Fridley was state's attorney for two years during my administration on the circuit bench, and he was certainly a most proficent prosecutor; in the main he was just and fair, but when fully convinced that the prisoner was guilty, he was sure to convict him in one way or another. When the emergency required it, he exceeded all men I ever knew to worm in illegal testimony, and he would contrive to make it tell, when it was ruled out, but he would do it in such a way as to avoid censure, and yet to make the very ruling out of the evidence tell against his opponent, sometimes by an affecta- tion of illiteracy. The first time he went round the circuit as prosecutor, many of the lawyers evidently thought they would have a good time, and sought to expose his want of education in various ways, and particularly by moving to quash his indictments for bad spelling and bad grammar, which they would parade to the amusement of the audience; but these were generally overruled, as they expected they would be, but this was invariably followed by a suc- cessful prosecution, whether the prisoner was guilty or innocent, so that it was not long before this amusement was found to be too expensive to be indulged in, unless the defense was deemed too clear that conviction was thought to be impossible.

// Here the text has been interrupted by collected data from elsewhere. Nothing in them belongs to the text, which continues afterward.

import Summits.CriticalPhenomena.Ising3D.TaylorRegionDeltaTailsShiftEven
import Mathlib.Tactic.Linarith
import Mathlib.Tactic.Positivity
import Mathlib.Tactic.Ring
import HarnessLib

/-!
# The odd cone over a wide box: cheap pieces + δ-tails by the P-shift (`oddCone_of_splitΔLPS`) and the capstone
(cell `pub-ising3x`, seat recog-1 gen 14; gate (g1)/(g2) — assembly theorem for `TaylorRegionDeltaTailsShift`, odd)

HONEST FRAMING: lottery ticket; floor = tightest certified 3D Ising CFT bounds; no exact-solution
claim without a proof. Island framing: certified exclusion region at stated derivative order and
assumptions; not a determination of the 3D Ising critical exponents beyond that.

The landed proof of `oddCone_of_splitΔLP` (TaylorRegionDeltaLitOddPCone) with the TAIL value identity and table
membership from the P-SHIFTED δ-combined ROW tables (`qSum_eq_eval2_substMom_shift`, `pmem2_substMom_shift`); glue
`TaylorTable.oddCone_of_splitΔLPS` and the capstone `TaylorTable.boxExcluded_of_taylorTable_dec_of_splitΔLPS` (cheap
pieces and shifted δ-tails in both sectors: no `(P, D)` box-enclosure tables, no tail-shift literals — the certificate
for boxes of half-width ≈ 5·10⁻⁴ at Λ = 11). [folklore]
-/

namespace Summit.CriticalPhenomena.Ising3D

open Finset Set
open Literature.Analysis.ValidatedNumerics Literature.Analysis.ValidatedNumerics.PolyMP
open Literature.Analysis.ValidatedNumerics.NumericsMP (MI)
open Literature.MathematicalPhysics.QuantumFieldTheory.ConformalBootstrap3D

When I was holding the Kane circuit, the grand jury came into court, and complained that they had found an indictment against a man for larceny, but that the state's attorney refused to draw the indictment; whereupon Mr. Fridley stated that he had heard all the evidence before the grand jury, and was certain that no conviction could be had; that the man complained of had found an old plowshare in the weeds by the side of the road, and supposing that it had been lost or thrown away, had thrown it into his wagon and taken it home, without any felonious intent ; and that he did not deem it his duty to put the county to the expense of a useless trial. I told him that he had better draw the indictment, and when it should be returned into court he could do with it as he thought best.